An extensive search of published and grey literature reports concerning archaeological chicken remains was conducted for this study: major journals, excavation volumes, non‐human palaeopathology literature, and other resources such as the Archaeological Data Service (ADS, hosted by the University of York). Additionally, further specimens were identified by the author and responses from analysts contacted in person or via the ZOOARCH e‐mail list over a period of 18 months (Table 3). Although there can be some confidence that the vast majority of known incidences have been collected in this search, there remains considerable potential for avian osteopetrosis lesions to remain unidentified in assemblages, particularly in regions where detailed recording of either pathologies or avian remains may not have been routine. Furthermore, chicken elements are small in size, and the identification of pathology in assemblages from unsieved sites could have been affected by this. Lesions identified by the author were recorded using a modified version of Vann & Thomas (2006), photographed, and subjected to digital radiography using a Xograph DRagon mobile x‐ray unit (52 KvP; 1.6 mAs; 0.025 s) for differential diagnosis. Metrical sex was not assessed due to the documented impact of avian leucosis infection on skeletal element length (Holmes, 1961: 24–25; Hirota et al., 1980: 929; Banes & Smith, 1977: 876–884), and no spurs or medullary bone were observed by the author.

Table 3.

Archaeological sites with reported finds of avian osteopetrosis, including suspected cases. The elements listed in bold font have been differentially diagnosed

Site name Element(s) Date (AD) Reference
Sanctuary of Jupiter Heliopolitanus, Carnuntum‐Muhlacker, Austria Not noted/accessible 100–410 Gál & Kunst, 2014
Tienen, Belgium Tarsometatarsus 250–300 Lentacker et al., 2004
Amiens (Rue Lavalard), France Tibiotarsus 150–250 Meniel, pers. comm.,
Aunedonnacum, France Femur 14–37 Lignereux et al., 1997
Bondorf (Villa Rustica), Germany Not noted/accessible 100–300 Kokabi et al., 1994
Künzing, Bavaria Coracoid 200–250 von den Driesch & Pöllath, 2000
Buda, Hungary ABG (sternum, humeri, ulnae, radius, femur and tibiotarsi) 1247–1686 Gál, 2008
Intercisa, Hungary Tibiotarsus 81–500 Gál, 2008
Apollonia‐Arsur, Israel Femur 1265–1265 Pines, pers. comm.

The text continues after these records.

import Literature.Probability.Percolation.LandedAltPivotalBoundary
import Literature.Probability.Percolation.OneArmPivotalSumGen
import HarnessLib

/-!
# The pivotal sum of the landed alternating four-arm event (Werner's Lemma 6.3: `|d/dp π̂| ≤ c π̂ · d/dp h`, proofs only)

Topic `Literature/Probability/Percolation`; family `crit-perc`. PROOFS ONLY (no definition, no
named fact). The summation step of the discharge of
`Literature.Probability.Percolation.Werner2009_lemma63` through Werner's alternating `π̂`
(W. Werner, *Lectures on two-dimensional critical percolation*, PCMI 2009, Lecture 6, §5, "Using
differential inequalities for the four arm event": "`|d/dp π̂_p(n)| ≤ Σ_x P_p(x is pivotal for Π̂_n)`
… cut-and-pasting arguments … `≤ c Σ_x π̂_p(‖x‖/2)² π̂_p(2‖x‖, n) ≤ c' Σ_x π̂_p(‖x‖/2) π̂_p(n) ≤
c'' π̂_p(n) × d/dp h_p(n)`"), for the LANDED alternating event `landedAltFourArm r₀ N`
(`LandedAltFourArm.lean`): at a fixed parameter `t` and radius `N`, from

* the kernel inputs for `q(r, R) = π̂^alt_t(r, R) = altFourArmProbAt t r R` — quasi-multiplicativity at
  the inner radius `r₀` (`hQ`, Werner's Cor. 6.2, `AltFourArmGlue.lean`) and the a priori lower bound
  (`hL`, §3, third estimate);
* the host inputs for `P = P_t(landedAltFourArm r₀ N)` — gluing `c_H π̂^alt(r₀, m) π̂^alt(m', N) ≤ P`
  (`hHost`) and extension `c_E π̂^alt(r₀, M) ≤ P` (`hHostExt`) (Kesten's gluing lands in the landed
  event, `sepFour_mul_sepFour_mul_glue_le_landed_at`);
* the half-plane two-arm bound `P_t(B_{T,F}(m, n)) ≤ C_H m/n` (`hHP`, `Werner2009_halfPlane_twoArm_holds`),

this file proves (`landedPivotalSum_le`)

  `Σ_{v : r₀ ≤ |v| ≤ N} P_t(v pivotal for landedAltFourArm r₀ N) ≤ K · (N² π̂^alt_t(r₀, N)) · P_t(landedAltFourArm r₀ N)`

with an explicit `K`. Per-site regimes (`|v|_𝕋 = k`): small `k` (outer arms only,
`isPivotal_landedAlt_subset_outer`); the bulk `k ≤ (N - 1024)/14` (the three annuli,
`measureReal_isPivotal_landedAlt_le`, host gluing, the kernel ratio bound `kernel_le_ratio_mul`,
shells summed by `sum_shell_weight_le`); the middle range (inner and local annuli only, host
extension); the boundary layer of depth `< N/128` (`boundary_pivotal_three_le_landed` with
`D = N/8`, the half-plane factor `≤ 48 C_H d'/N`, `layer_sum_deep_le`; the `d₀` shallowest shells by
the two-factor bound `boundary_pivotal_two_le_landed` and `layer_sum_shallow_le`).

## References

* W. Werner, *Lectures on two-dimensional critical percolation*, IAS/Park City Math. Ser. 16
  (2009), Lecture 6, §5 (proof of Lemma 6.3) and proof of Lemma 6.2 (boundary contributions)
  [WernerPCMI2009].
* P. Nolin, Near-critical percolation in two dimensions, *Electron. J. Probab.* 13 (2008), §6.2,
  proof of Thm. 27 (arXiv 0711.4948: Thm. 26), §4.6 [Nolin2008].
* H. Kesten, Scaling relations for 2D-percolation, *Comm. Math. Phys.* 109 (1987), Lemma 8
  [KestenScalingCMP1987].

Tree: `measureReal_isPivotal_landedAlt_le`, `isPivotal_landedAlt_subset_inner/local/outer`
(`LandedAltPivotalCut.lean`), `boundary_pivotal_three_le_landed`, `isPivotal_landedAlt_subset_dom`
(`LandedAltPivotalBoundary.lean`), `kernel_le_ratio_mul` (`OneArmPivotalSumGen.lean`),
`sum_shell_weight_le`, `card_triSphere_le`, `sum_triBall_eq_sum_triSphere`, `div_rpow_two_sub`
(`OneArmPivotalSum.lean`), `layer_sum_deep_le`, `layer_sum_shallow_le`, `relabel_shift_shift`,
`determinedBy_preimage_shift` (`OneArmPivotalLayer.lean`), `exists_rot_halfPlane_superset`,
`shift_mem_domArmEvent_recenter`, `real_domArmEvent_rotPow` (`OneArmBoundaryArms.lean`),
`altFourArmProbAt_anti/mono_left/nonneg/le_one`, `determinedBy_altFourArm` (`AltFourArm.lean`),
`determinedBy_preimage_shift_altFourArm` (`CutPointAltArms.lean`).
-/

noncomputable section

open MeasureTheory Set Finset Real
open scoped unitInterval

namespace Literature.Probability.Percolation

open LatticeModels

/-! ### Two-factor bounds (inner × local, inner × half-plane pair) -/

section TwoFactor

variable {r₀ N d m k D d' d₂ m₀ : ℕ} {v : Site 2}

/-- **Inner and local annuli only**: for `1 ≤ r₀ ≤ m`, `1 ≤ d`, `|v|_𝕋 = k`, `r₀ + 2d ≤ k`,
`m + d + 1 ≤ k`, `k + d ≤ N`: `P_t(v pivotal) ≤ π̂^alt_t(r₀, m) · π̂^alt_t(1, d)` (independence of
`Λ_m ∖ Λ_{r₀}` and `v + (Λ_d ∖ Λ_0)`). [cite: WernerPCMI2009, Lecture 6, §5 (the three annuli; the outer one dropped)] -/
theorem measureReal_isPivotal_landedAlt_le₂ (t : unitInterval) (hr₀ : 1 ≤ r₀) (hd : 1 ≤ d)
    (hk : triNorm v = k) (hkr : r₀ + 2 * d ≤ k) (hkN : k + d ≤ N) (hr₀m : r₀ ≤ m) (hm : m + d + 1 ≤ k) :
    (triSitePercolation t).real {ω | IsPivotal (landedAltFourArm r₀ N) v ω} ≤
      altFourArmProbAt t r₀ m * altFourArmProbAt t 1 d := by
  classical
  set e := (triShiftIso (-v)).toEquiv with he
  set A : Set (SiteConfig (Site 2)) := altFourArm r₀ m with hA
  set B : Set (SiteConfig (Site 2)) := SiteConfig.relabel e ⁻¹' altFourArm 1 d with hB
  set F : Finset (Site 2) := triAnnulus r₀ m with hF
  set G : Finset (Site 2) := (triAnnulus 1 d).image fun u => u + v with hG
  have hAF : DeterminedBy A ↑F := determinedBy_altFourArm hr₀m
  have hBG : DeterminedBy B ↑G := determinedBy_preimage_shift_altFourArm hd v
  have hGmem : ∀ z ∈ G, triNorm v - d ≤ triNorm z := by
    intro z hz
    have hz' : z ∈ (fun u => u + v) '' (↑(triAnnulus 1 d) : Set (Site 2)) := by
      rw [← Finset.coe_image]; exact Finset.mem_coe.2 hz
    exact le_triNorm_of_mem_shift_annulus hz'
  have hFG : Disjoint F G := by
    rw [Finset.disjoint_left]
    intro z hzF hzG
    rw [hF, mem_triAnnulus] at hzF
    have := hGmem z hzG
    omega
  have h1 : (triSitePercolation t).real (A ∩ B) =
      (triSitePercolation t).real A * (triSitePercolation t).real B :=
    sitePercolation_real_inter_of_disjoint t hAF hBG hFG
  have h3 : (triSitePercolation t).real B = altFourArmProbAt t 1 d := by
    rw [altFourArmProbAt, hB, triSitePercolation]
    exact sitePercolation_real_preimage_relabel e t _
  have hsub : {ω : SiteConfig (Site 2) | IsPivotal (landedAltFourArm r₀ N) v ω} ⊆ A ∩ B :=
    subset_inter (isPivotal_landedAlt_subset_inner hr₀ hk hr₀m (by omega) (by omega))
      (isPivotal_landedAlt_subset_local hr₀ hd hk hkr hkN)
  calc (triSitePercolation t).real {ω | IsPivotal (landedAltFourArm r₀ N) v ω}
      ≤ (triSitePercolation t).real (A ∩ B) := measureReal_mono hsub
    _ = altFourArmProbAt t r₀ m * altFourArmProbAt t 1 d := by rw [h1, h3]; rfl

Naples, Italy Not noted/accessible −400–1500 Albarella, pers. comm.
Mogador, Morocco Cranium 1–400 Becker et al., 2013
Dordrecht, Netherlands Tibiotarsus 1400–1900 van Wijngaarden‐Bakker & Krauwer, 1979
Tiel‐Passewaaij, Netherlands ABG (humerus, ulna, tibiotarsus, tarsometatarsus) 60–270 Groot, 2008
Velsen, Netherlands Not noted/accessible 15–30 Prummel, 1987
Vicus Vitudurum (Oberwinterthur), Switzerland Not noted/accessible 1–400 Morel, 1991
Troia, Turkey Two tibiotarsi 1–500 Fabiš, 1997
1 Poultry, London, UK Tibiotarsus 95–125 MOLA database; Morris, pers. comm.
2‐12 Gresham Street, London EC2, UK Tibiotarsus 43–410 MOLA database; Pipe, pers. comm.

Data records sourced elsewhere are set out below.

import Mathlib
import Summits.QuantumAdvantage.QuantumAdvantage.Theorems.MobiusLadderQuadraticDigitPhasesStubCompactLemmas
import Summits.QuantumAdvantage.QuantumAdvantage.Theorems.MobiusLadderQuadraticDigitPhasesLowCutKataiCases
import Literature.Computability.AlgebraicComplexity.SecondFundamentalTheoremGL

/-!
# Sequential far pairs from non-lowness (stub `stub_structureA`)

The stub `stub_structureA` of the crux `MobiusLadder.QuadraticDigitPhases`
(stmt-QuantumAdvantage-1391), line `Sketch`, with its lemmas.

`P` is a quadratic form in the binary digits `x_0, …, x_{n-1}` over `𝔽₂`; `c_{ij} = coeff (X_i X_j) P`
(`i < j`) means "digit `i` is read at position `j`"; the cut matrix at `c` keeps the entries with
`i < c ≤ j`, and all cut ranks are `< R₀`.  A *far entry* is a pair `i < j < n` with `j - i > s` and
`c_{ij} ≠ 0`.  `P` is `(R,s)`-low if it agrees everywhere with an `s`-banded quadratic `Q` plus fewer
than `R` products of two linear forms.
* `exists_scan`: the GREEDY SCAN.  `k_t` is the least target of a far entry with source `≥ k_{t-1}`
  (`k_{-1} = 0`), `b_t` a witness source; it stops after `g` steps when no far entry has its source
  beyond the last cut.  Every far entry `(b', k')` then crosses a cut: `k_{t-1} ≤ b' < k_t ≤ k'`.
* `low_of_cover`: if every far entry crosses one of `g` such cuts, then `P` is an `s`-banded `Q` plus
  `g (R₀ - 1)` products: the far entries split into `g` blocks (rows `[k_{t-1}, k_t)`, columns
  `[k_t, n)`), each a row truncation of a cut matrix, of rank `≤ R₀ - 1`, hence a sum of `R₀ - 1`
  products of linear forms (rank factorisation, `exists_eq_mul_of_rank_le` from
  `Literature/Computability/AlgebraicComplexity/SecondFundamentalTheoremGL`).
* `stub_structureA`: so if `P` is not `(R,s)`-low, then `R ≤ R₀ g`.

Mathlib + the landed siblings `…StubCompactLemmas` (`single_add_eq_single_add_iff`),
`…LowCutKataiCases` (`monomial_eq_of_two_mem`) and the Literature rank factorisation.
-/

set_option linter.dupNamespace false -- D-0017: single-problem summit ⇒ `QuantumAdvantage.QuantumAdvantage` by design

namespace Summit.QuantumAdvantage.QuantumAdvantage.Theorems.MobiusLadderQuadraticDigitPhasesStubStructureA

open Finset MvPolynomial
open Summit.QuantumAdvantage.QuantumAdvantage.Theorems.MobiusLadderQuadraticDigitPhasesStubCompact
  (single_add_eq_single_add_iff)
open Summit.QuantumAdvantage.QuantumAdvantage.Theorems.MobiusLadderQuadraticDigitPhasesLowCutKataiCases
  (monomial_eq_of_two_mem)
open Literature.Computability.AlgebraicComplexity (exists_eq_mul_of_rank_le)

/-- **Greedy scan** for an abstract "far entry" relation `F i j` (`i < j`, sources `i < n`).  There are
thresholds `θ 0 = 0`, `θ (t+1) = k t`, witnesses `b t` and a length `g` such that, for `t < g`,
`(b t, k t)` is an entry with source `≥ θ t` and `k t` is the least target of such an entry; the cuts
are disjoint (`k t ≤ θ t'` for `t < t' < g`); and every entry `(i, j)` has its source in some row band
`θ t ≤ i < k t`, `t < g` (so that `k t ≤ j` by minimality). -/
theorem exists_scan {n : ℕ} (F : ℕ → ℕ → Prop) (hF : ∀ i j, F i j → i < j ∧ i < n) :
    ∃ (g : ℕ) (θ b k : ℕ → ℕ), θ 0 = 0 ∧ (∀ t, θ (t + 1) = k t) ∧
      (∀ t, t < g → θ t ≤ b t ∧ F (b t) (k t)) ∧
      (∀ t, t < g → ∀ i j, θ t ≤ i → F i j → k t ≤ j) ∧
      (∀ t t', t < t' → t' < g → k t ≤ θ t') ∧
      (∀ i j, F i j → ∃ t, t < g ∧ θ t ≤ i ∧ i < k t) := by
  classical
  -- one greedy step from the threshold `θ₀`: the least target `κ θ₀` and a witness source `β θ₀`
  have hstep : ∀ θ₀ : ℕ, ∃ κ β : ℕ, (∃ j i, θ₀ ≤ i ∧ F i j) →
      θ₀ ≤ β ∧ F β κ ∧ ∀ i j, θ₀ ≤ i → F i j → κ ≤ j := by
    intro θ₀
    by_cases h : ∃ j i, θ₀ ≤ i ∧ F i j
    · obtain ⟨i, hi, hFi⟩ := Nat.find_spec h
      exact ⟨Nat.find h, i, fun _ => ⟨hi, hFi, fun i' j' hi' hF' => Nat.find_min' h ⟨i', hi', hF'⟩⟩⟩
    · exact ⟨0, 0, fun h' => absurd h' h⟩
  choose κ β hκβ using hstep
  -- thresholds `θ t = κ^[t] 0`
  obtain ⟨θ, hθ0, hθs⟩ : ∃ θ : ℕ → ℕ, θ 0 = 0 ∧ ∀ t, θ (t + 1) = κ (θ t) :=
    ⟨fun t => κ^[t] 0, rfl, fun t => Function.iterate_succ_apply' κ t 0⟩
  -- the scan stops
  have hstop : ∃ t, ¬ ∃ j i, θ t ≤ i ∧ F i j := by
    by_contra hall
    have hall' : ∀ t, ∃ j i, θ t ≤ i ∧ F i j := fun t => not_not.mp (not_exists.mp hall t)
    have hgrow : ∀ t, t ≤ θ t := by
      intro t
      induction t with
      | zero => exact Nat.zero_le _
      | succ t ih =>
        obtain ⟨hb, hFb, -⟩ := hκβ (θ t) (hall' t)
        have h1 := (hF _ _ hFb).1
        rw [hθs]
        omega
    obtain ⟨j, i, hi, hFi⟩ := hall' n
    have h1 := (hF i j hFi).2
    have h2 := hgrow n
    omega
  have hlive : ∀ t, t < Nat.find hstop → ∃ j i, θ t ≤ i ∧ F i j := fun t ht =>
    not_not.mp (Nat.find_min hstop ht)
  -- `θ` is monotone up to the stopping time
  have hmono : ∀ d u, u + d ≤ Nat.find hstop → θ u ≤ θ (u + d) := by
    intro d
    induction d with
    | zero => intro u _; simp
    | succ d ih =>
      intro u hud
      have h1 := ih u (by omega)
      obtain ⟨hb, hFb, -⟩ := hκβ (θ (u + d)) (hlive (u + d) (by omega))
      have h2 := (hF _ _ hFb).1
      have h3 : θ (u + (d + 1)) = κ (θ (u + d)) := by rw [← add_assoc, hθs]
      rw [h3]
      omega
  refine ⟨Nat.find hstop, θ, fun t => β (θ t), fun t => κ (θ t), hθ0, hθs,
    fun t ht => ⟨(hκβ _ (hlive t ht)).1, (hκβ _ (hlive t ht)).2.1⟩,
    fun t _ i j hi hFij => (hκβ _ ⟨j, i, hi, hFij⟩).2.2 i j hi hFij,
    fun t t' htt' ht' => ?_, fun i j hFij => ?_⟩
  · -- disjointness: `k t = θ (t + 1) ≤ θ t'`
    show κ (θ t) ≤ θ t'
    rw [← hθs]
    have := hmono (t' - (t + 1)) (t + 1) (by omega)
    rwa [show t + 1 + (t' - (t + 1)) = t' by omega] at this
  · -- covering: the first threshold beyond `i` is some `θ (t + 1) = k t` with `t < g`
    have hbeyond : i < θ (Nat.find hstop) :=
      not_le.mp fun hle => Nat.find_spec hstop ⟨j, i, hle, hFij⟩
    have hpos : ∃ t, i < θ t := ⟨_, hbeyond⟩
    have hle : Nat.find hpos ≤ Nat.find hstop := Nat.find_min' hpos hbeyond
    have h0 : Nat.find hpos ≠ 0 := fun h0 => by
      have := Nat.find_spec hpos
      exact Nat.not_lt_zero i (by rwa [h0, hθ0] at this)
    obtain ⟨t, ht⟩ := Nat.exists_eq_succ_of_ne_zero h0
    refine ⟨t, by omega, not_lt.mp (Nat.find_min hpos (by omega)), ?_⟩
    have := Nat.find_spec hpos
    rwa [ht, hθs] at this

28 Park Street, London SE1, UK Tibiotarsus 43–1750 MOLA database; Pipe, pers. comm.
35 Basinghall Street, London EC2, UK Tibiotarsus 43–1750 MOLA database; Pipe, pers. comm.
Ashton Roman Town, UK Ulna 43–410 Mahoney, pers. comm.
Blossoms Inn, 30 Gresham Street, London EC2, UK Five elements, not further specified 200–400 MOLA database; Pipe, pers. comm.
Causeway Lane, Leicester, UK Ulna 43–410 Connor & Buckley, 1999
Chester (Nicholas St. Mews), UK Femur 1600–1800 Gordon, 2016
Cirencester, UK Tibiotarsus 43–410 Strid, pers. comm.
Colchester, UK 29 elements: 11 tibiotarsi, 10 humeri, four ulnae, two tarsometatarsi, one femur, one fibula 40–400 Luff & Brothwell, 1993
Docklands Light Railway, UK Humerus 43–1750 MOLA database; Morris, pers. comm.
Dudley Castle, UK Tibiotarsus 1533–1647 Thomas, 2005
Fishbourne Roman Palace, UK Two tibiotarsi and a coracoid 43–410 Fothergill and Best, In Prep.
Little Lane, Leicester, UK Tibiotarsus 100–500 Gidney, 1989
London Bridge station, Jubilee Line extension, London SE1, UK Tibiotarsus 140–250 MOLA database; Pipe, pers. comm.
Norwich (Barbican Well), UK One element, not identified 1400–1600 Albarella et al., 2009
Old Grapes Lane Site A, Carlisle, UK Two tibiotarsi 43–100 Allison, 2010
Plantation House, 23 Fenchurch Street, London EC3, UK Tibiotarsus 1220–1550 MOLA database; Pipe, pers. comm.
Princesshay, Exeter, UK Radius 43–410 Fothergill and Best, In Prep.
Rochester Riverside, Kent, UK Femur 150–400 Rielly, pers. comm.
Roman Southwark, Union Street, UK Tibiotarsus 43–410 MOLA database; Pipe, pers. comm.
Scole‐Dickleburgh, UK Two humeri 43–410 Baker, 1998
St Mary Axe, London EC3, UK Tarsometatarsus 120–160 MOLA database; Morris, pers. comm.
Uley, UK Tibiotarsus 43–410 Fothergill and Best, In Prep.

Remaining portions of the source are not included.